Stored items:
▬▬▬▬▬▬▬▬▬▬
import Summits.NavierStokesRegularity.NavierStokesRegularity.Theorems.IsobarTomographyIsobaricLinesLiouvilleHullReductionFive
import Summits.NavierStokesRegularity.NavierStokesRegularity.Theorems.IsobarTomographyIsobaricLinesLiouvilleStubShearTranslationLeaf
import HarnessLib

/-!
# Five-hull reduction with the SHEAR hull for the crux `IsobaricLinesLiouville` (stmt-NavierStokesRegularity-11741), line `Ideator2Sketch` (v8)

Lead file (continuation lead c2; supports the crux). The translation hull (B) of
`…HullReductionFive` (velocity invariant along one fixed direction `a`) is replaced by the strictly
larger SHEAR hull (B′): the velocity changes along `a` only by multiples of `a`,
`v(t, x + δa) − v(t, x) ∈ ℝa`. Its leaf is the landed `stub_shearTranslationLeaf`
(incompressibility makes `δ ↦ ⟪v(t, x + δa), a⟫` affine, boundedness makes it constant). The shear
hull is the global form of the conjectured local normal form of the swirling axisymmetric isobaric
class (crux dir `AxiRigidity-c2.md`, REV 4–6: the exact z-linear family `u = h(r)`,
`w = z f(r) + g(r)`, `v_θ = V(r)` — horizontal part invariant along the axis, axial part affine).

`isobaricLinesLiouville_of_hull5s` / `hull5s_of_isobaricLinesLiouville`: the v8 form of the line's
one open stub `stub_hullRigidity` implies the crux and is implied by it.
Sources: Koch–Nadirashvili–Seregin–Šverák 2009 (arXiv:0709.3599) Thms 5.1–5.2 (through the leaves).
-/

noncomputable section

-- the summit and its single problem share the name (D-0017 nested layout)
set_option linter.dupNamespace false

namespace Summit.NavierStokesRegularity.NavierStokesRegularity.Theorems.IsobaricLinesLiouville.FluxSurfacePersistence

open scoped InnerProductSpace RealInnerProductSpace Topology ContDiff Laplacian
open Literature.Analysis.FluidPDE Set Filter MeasureTheory Function WithLp
open Summit.NavierStokesRegularity.NavierStokesRegularity.Theses.IsobarTomography

/-- **Five-hull rigidity with the shear hull implies the crux** (v8 assembly of line
`Ideator2Sketch`): as `isobaricLinesLiouville_of_hull5`, with disjunct (B) weakened to the shear
hull (B′) `v(t, x + δa) − v(t, x) ∈ ℝa`, closed by `stub_shearTranslationLeaf`. -/
theorem isobaricLinesLiouville_of_hull5s :
    (∀ (v : ℝ → (EuclideanSpace ℝ (Fin 3)) → (EuclideanSpace ℝ (Fin 3)))
      (q : ℝ → (EuclideanSpace ℝ (Fin 3)) → ℝ),
      IsBoundedAncientMildSolution 1 v → IsClassicalNSSolutionOn (Set.Iio 0) 1 0 v q →
      (∀ t < 0, ∀ x : EuclideanSpace ℝ (Fin 3), ⟪curl (v t) x, gradient (q t) x⟫_ℝ = 0) →
      (∀ t < 0, ∀ x : EuclideanSpace ℝ (Fin 3),
        ⟪curl (v t) x,
            gradient (fun y => timeDerivWithin (Set.Iio 0) q t y + ⟪v t y, gradient (q t) y⟫_ℝ) x⟫_ℝ
          = - ⟪(Δ (curl (v t))) x, gradient (q t) x⟫_ℝ) →
      (∀ t < 0, ∀ x : EuclideanSpace ℝ (Fin 3),
        ⟪curl (v t) x, timeDerivWithin (Set.Iio 0) v t x⟫_ℝ
          + ⟪curl (v t) x, gradient (fun y => ‖v t y‖ ^ 2 / 2) x⟫_ℝ
          + ⟪curl (v t) x, curl (curl (v t)) x⟫_ℝ = 0) →
      (∀ t < 0, ∀ (γ : ℝ → EuclideanSpace ℝ (Fin 3)) (T : ℝ), 0 < T →
        (∀ s, HasDerivAt γ (curl (v t) (γ s)) s) → Function.Periodic γ T →
          ∫ s in (0 : ℝ)..T, ⟪(Δ (curl (v t))) (γ s), gradient (q t) (γ s)⟫_ℝ = 0) →
      (∃ a : EuclideanSpace ℝ (Fin 3), ∀ t < 0, ∀ x : EuclideanSpace ℝ (Fin 3),
          ∃ μ : ℝ, curl (v t) x = μ • a) ∨
      (∃ a : EuclideanSpace ℝ (Fin 3), a ≠ 0 ∧ ∀ t < 0, ∀ (x : EuclideanSpace ℝ (Fin 3)) (δ : ℝ),
          ∃ μ : ℝ, v t (x + δ • a) - v t x = μ • a) ∨
      (∃ e c : EuclideanSpace ℝ (Fin 3), e ≠ 0 ∧ ∀ t < 0, ∀ x : EuclideanSpace ℝ (Fin 3),
          fderiv ℝ (v t) x (cross e (x - c)) = cross e (v t x) ∧ ⟪v t x, cross e (x - c)⟫_ℝ = 0) ∨
      (∃ a b c : EuclideanSpace ℝ (Fin 3), ⟪a, b⟫_ℝ ≠ 0 ∧ ∀ t < 0, ∀ x : EuclideanSpace ℝ (Fin 3),
          cross (curl (v t) x) (cross a (x - c) + b) = 0 ∧ ⟪v t x, cross a (x - c) + b⟫_ℝ = 0) ∨
      (∃ e₁ e₂ : EuclideanSpace ℝ (Fin 3), cross e₁ e₂ ≠ 0 ∧ ∀ t < 0, ∀ x : EuclideanSpace ℝ (Fin 3),
          ⟪curl (v t) x, gradient (fun y => ⟪v t y, e₁⟫_ℝ) x⟫_ℝ = 0 ∧
          ⟪curl (v t) x, gradient (fun y => ⟪v t y, e₂⟫_ℝ) x⟫_ℝ = 0)) →
    IsobaricLinesLiouville := by
  intro hull v q hanc hcl hiso
  have hP := persistence_identity v q hcl hiso
  have hT := twist_identity_isobaric v q hcl hiso
  have hN := stub_newcombClosedLine v q hcl hP
  rcases hull v q hanc hcl hiso hP hT hN with
    ⟨a, h⟩ | ⟨a, ha, h⟩ | ⟨e, c, he, h⟩ | ⟨a, b, c, hab, h⟩ | ⟨e₁, e₂, hn, h⟩
  · exact sliceConst_of_curl_parallel v q hanc hcl a h
  · exact stub_shearTranslationLeaf v q hanc hcl a ha h
  · exact sliceConst_of_axisym v q hanc hcl e c he (fun t ht x => (h t ht x).1)
      (fun t ht x => (h t ht x).2)
  · exact stub_screwLeaf v q hanc hcl hiso a b c hab h
  · exact sliceConst_of_twoStretchFree v q hanc hcl e₁ e₂ hn h

/-- **The crux implies five-hull rigidity with the shear hull** (so the v8 stub of line
`Ideator2Sketch` is still EQUIVALENT to the crux): constant slices have vanishing vorticity
(`curl_const_eq_zero`), hull (A) with `a = 0`. -/
theorem hull5s_of_isobaricLinesLiouville :
    IsobaricLinesLiouville → ∀ (v : ℝ → (EuclideanSpace ℝ (Fin 3)) → (EuclideanSpace ℝ (Fin 3)))
      (q : ℝ → (EuclideanSpace ℝ (Fin 3)) → ℝ),
      IsBoundedAncientMildSolution 1 v → IsClassicalNSSolutionOn (Set.Iio 0) 1 0 v q →
      (∀ t < 0, ∀ x : EuclideanSpace ℝ (Fin 3), ⟪curl (v t) x, gradient (q t) x⟫_ℝ = 0) →
      (∀ t < 0, ∀ x : EuclideanSpace ℝ (Fin 3),
        ⟪curl (v t) x,
            gradient (fun y => timeDerivWithin (Set.Iio 0) q t y + ⟪v t y, gradient (q t) y⟫_ℝ) x⟫_ℝ
          = - ⟪(Δ (curl (v t))) x, gradient (q t) x⟫_ℝ) →
      (∀ t < 0, ∀ x : EuclideanSpace ℝ (Fin 3),
        ⟪curl (v t) x, timeDerivWithin (Set.Iio 0) v t x⟫_ℝ
          + ⟪curl (v t) x, gradient (fun y => ‖v t y‖ ^ 2 / 2) x⟫_ℝ
          + ⟪curl (v t) x, curl (curl (v t)) x⟫_ℝ = 0) →
      (∀ t < 0, ∀ (γ : ℝ → EuclideanSpace ℝ (Fin 3)) (T : ℝ), 0 < T →
        (∀ s, HasDerivAt γ (curl (v t) (γ s)) s) → Function.Periodic γ T →
          ∫ s in (0 : ℝ)..T, ⟪(Δ (curl (v t))) (γ s), gradient (q t) (γ s)⟫_ℝ = 0) →
      (∃ a : EuclideanSpace ℝ (Fin 3), ∀ t < 0, ∀ x : EuclideanSpace ℝ (Fin 3),
          ∃ μ : ℝ, curl (v t) x = μ • a) ∨
      (∃ a : EuclideanSpace ℝ (Fin 3), a ≠ 0 ∧ ∀ t < 0, ∀ (x : EuclideanSpace ℝ (Fin 3)) (δ : ℝ),
          ∃ μ : ℝ, v t (x + δ • a) - v t x = μ • a) ∨
      (∃ e c : EuclideanSpace ℝ (Fin 3), e ≠ 0 ∧ ∀ t < 0, ∀ x : EuclideanSpace ℝ (Fin 3),
          fderiv ℝ (v t) x (cross e (x - c)) = cross e (v t x) ∧ ⟪v t x, cross e (x - c)⟫_ℝ = 0) ∨
      (∃ a b c : EuclideanSpace ℝ (Fin 3), ⟪a, b⟫_ℝ ≠ 0 ∧ ∀ t < 0, ∀ x : EuclideanSpace ℝ (Fin 3),
          cross (curl (v t) x) (cross a (x - c) + b) = 0 ∧ ⟪v t x, cross a (x - c) + b⟫_ℝ = 0) ∨
      (∃ e₁ e₂ : EuclideanSpace ℝ (Fin 3), cross e₁ e₂ ≠ 0 ∧ ∀ t < 0, ∀ x : EuclideanSpace ℝ (Fin 3),
          ⟪curl (v t) x, gradient (fun y => ⟪v t y, e₁⟫_ℝ) x⟫_ℝ = 0 ∧
          ⟪curl (v t) x, gradient (fun y => ⟪v t y, e₂⟫_ℝ) x⟫_ℝ = 0) := by
  intro hL v q hanc hcl hiso _ _ _
  left
  refine ⟨0, fun t ht x => ⟨0, ?_⟩⟩
  obtain ⟨b, hb⟩ := hL v q hanc hcl hiso t ht
  rw [hb, curl_const_eq_zero, zero_smul]

/-- Registered tools stub of line `Ideator2Sketch` v8 (`ledger workitem stub-add … --name stub_hull5sTools`):
the shear-hull assembly and its converse, by name. -/
theorem stub_hull5sTools :
    ((∀ (v : ℝ → (EuclideanSpace ℝ (Fin 3)) → (EuclideanSpace ℝ (Fin 3)))
      (q : ℝ → (EuclideanSpace ℝ (Fin 3)) → ℝ),
      IsBoundedAncientMildSolution 1 v → IsClassicalNSSolutionOn (Set.Iio 0) 1 0 v q →
      (∀ t < 0, ∀ x : EuclideanSpace ℝ (Fin 3), ⟪curl (v t) x, gradient (q t) x⟫_ℝ = 0) →
      (∀ t < 0, ∀ x : EuclideanSpace ℝ (Fin 3),
        ⟪curl (v t) x,
            gradient (fun y => timeDerivWithin (Set.Iio 0) q t y + ⟪v t y, gradient (q t) y⟫_ℝ) x⟫_ℝ
          = - ⟪(Δ (curl (v t))) x, gradient (q t) x⟫_ℝ) →
      (∀ t < 0, ∀ x : EuclideanSpace ℝ (Fin 3),
        ⟪curl (v t) x, timeDerivWithin (Set.Iio 0) v t x⟫_ℝ
          + ⟪curl (v t) x, gradient (fun y => ‖v t y‖ ^ 2 / 2) x⟫_ℝ
          + ⟪curl (v t) x, curl (curl (v t)) x⟫_ℝ = 0) →
      (∀ t < 0, ∀ (γ : ℝ → EuclideanSpace ℝ (Fin 3)) (T : ℝ), 0 < T →
        (∀ s, HasDerivAt γ (curl (v t) (γ s)) s) → Function.Periodic γ T →
          ∫ s in (0 : ℝ)..T, ⟪(Δ (curl (v t))) (γ s), gradient (q t) (γ s)⟫_ℝ = 0) →
      (∃ a : EuclideanSpace ℝ (Fin 3), ∀ t < 0, ∀ x : EuclideanSpace ℝ (Fin 3),
          ∃ μ : ℝ, curl (v t) x = μ • a) ∨
      (∃ a : EuclideanSpace ℝ (Fin 3), a ≠ 0 ∧ ∀ t < 0, ∀ (x : EuclideanSpace ℝ (Fin 3)) (δ : ℝ),
          ∃ μ : ℝ, v t (x + δ • a) - v t x = μ • a) ∨
      (∃ e c : EuclideanSpace ℝ (Fin 3), e ≠ 0 ∧ ∀ t < 0, ∀ x : EuclideanSpace ℝ (Fin 3),
          fderiv ℝ (v t) x (cross e (x - c)) = cross e (v t x) ∧ ⟪v t x, cross e (x - c)⟫_ℝ = 0) ∨
      (∃ a b c : EuclideanSpace ℝ (Fin 3), ⟪a, b⟫_ℝ ≠ 0 ∧ ∀ t < 0, ∀ x : EuclideanSpace ℝ (Fin 3),
          cross (curl (v t) x) (cross a (x - c) + b) = 0 ∧ ⟪v t x, cross a (x - c) + b⟫_ℝ = 0) ∨
      (∃ e₁ e₂ : EuclideanSpace ℝ (Fin 3), cross e₁ e₂ ≠ 0 ∧ ∀ t < 0, ∀ x : EuclideanSpace ℝ (Fin 3),
          ⟪curl (v t) x, gradient (fun y => ⟪v t y, e₁⟫_ℝ) x⟫_ℝ = 0 ∧
          ⟪curl (v t) x, gradient (fun y => ⟪v t y, e₂⟫_ℝ) x⟫_ℝ = 0)) →
    IsobaricLinesLiouville) ∧
    (IsobaricLinesLiouville → ∀ (v : ℝ → (EuclideanSpace ℝ (Fin 3)) → (EuclideanSpace ℝ (Fin 3)))
      (q : ℝ → (EuclideanSpace ℝ (Fin 3)) → ℝ),
      IsBoundedAncientMildSolution 1 v → IsClassicalNSSolutionOn (Set.Iio 0) 1 0 v q →
      (∀ t < 0, ∀ x : EuclideanSpace ℝ (Fin 3), ⟪curl (v t) x, gradient (q t) x⟫_ℝ = 0) →
      (∀ t < 0, ∀ x : EuclideanSpace ℝ (Fin 3),
        ⟪curl (v t) x,
            gradient (fun y => timeDerivWithin (Set.Iio 0) q t y + ⟪v t y, gradient (q t) y⟫_ℝ) x⟫_ℝ
          = - ⟪(Δ (curl (v t))) x, gradient (q t) x⟫_ℝ) →
      (∀ t < 0, ∀ x : EuclideanSpace ℝ (Fin 3),
        ⟪curl (v t) x, timeDerivWithin (Set.Iio 0) v t x⟫_ℝ
          + ⟪curl (v t) x, gradient (fun y => ‖v t y‖ ^ 2 / 2) x⟫_ℝ
          + ⟪curl (v t) x, curl (curl (v t)) x⟫_ℝ = 0) →
      (∀ t < 0, ∀ (γ : ℝ → EuclideanSpace ℝ (Fin 3)) (T : ℝ), 0 < T →
        (∀ s, HasDerivAt γ (curl (v t) (γ s)) s) → Function.Periodic γ T →
          ∫ s in (0 : ℝ)..T, ⟪(Δ (curl (v t))) (γ s), gradient (q t) (γ s)⟫_ℝ = 0) →
      (∃ a : EuclideanSpace ℝ (Fin 3), ∀ t < 0, ∀ x : EuclideanSpace ℝ (Fin 3),
          ∃ μ : ℝ, curl (v t) x = μ • a) ∨
      (∃ a : EuclideanSpace ℝ (Fin 3), a ≠ 0 ∧ ∀ t < 0, ∀ (x : EuclideanSpace ℝ (Fin 3)) (δ : ℝ),
          ∃ μ : ℝ, v t (x + δ • a) - v t x = μ • a) ∨
      (∃ e c : EuclideanSpace ℝ (Fin 3), e ≠ 0 ∧ ∀ t < 0, ∀ x : EuclideanSpace ℝ (Fin 3),
          fderiv ℝ (v t) x (cross e (x - c)) = cross e (v t x) ∧ ⟪v t x, cross e (x - c)⟫_ℝ = 0) ∨
      (∃ a b c : EuclideanSpace ℝ (Fin 3), ⟪a, b⟫_ℝ ≠ 0 ∧ ∀ t < 0, ∀ x : EuclideanSpace ℝ (Fin 3),
          cross (curl (v t) x) (cross a (x - c) + b) = 0 ∧ ⟪v t x, cross a (x - c) + b⟫_ℝ = 0) ∨
      (∃ e₁ e₂ : EuclideanSpace ℝ (Fin 3), cross e₁ e₂ ≠ 0 ∧ ∀ t < 0, ∀ x : EuclideanSpace ℝ (Fin 3),
          ⟪curl (v t) x, gradient (fun y => ⟪v t y, e₁⟫_ℝ) x⟫_ℝ = 0 ∧
          ⟪curl (v t) x, gradient (fun y => ⟪v t y, e₂⟫_ℝ) x⟫_ℝ = 0)) :=
  ⟨isobaricLinesLiouville_of_hull5s, hull5s_of_isobaricLinesLiouville⟩

end Summit.NavierStokesRegularity.NavierStokesRegularity.Theorems.IsobaricLinesLiouville.FluxSurfacePersistence

end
▬▬▬▬▬▬▬▬▬▬
Check every line above for the string "assembly" and copy those that have it.

TASK ANSWER:
/-- **Five-hull rigidity with the shear hull implies the crux** (v8 assembly of line
the shear-hull assembly and its converse, by name. -/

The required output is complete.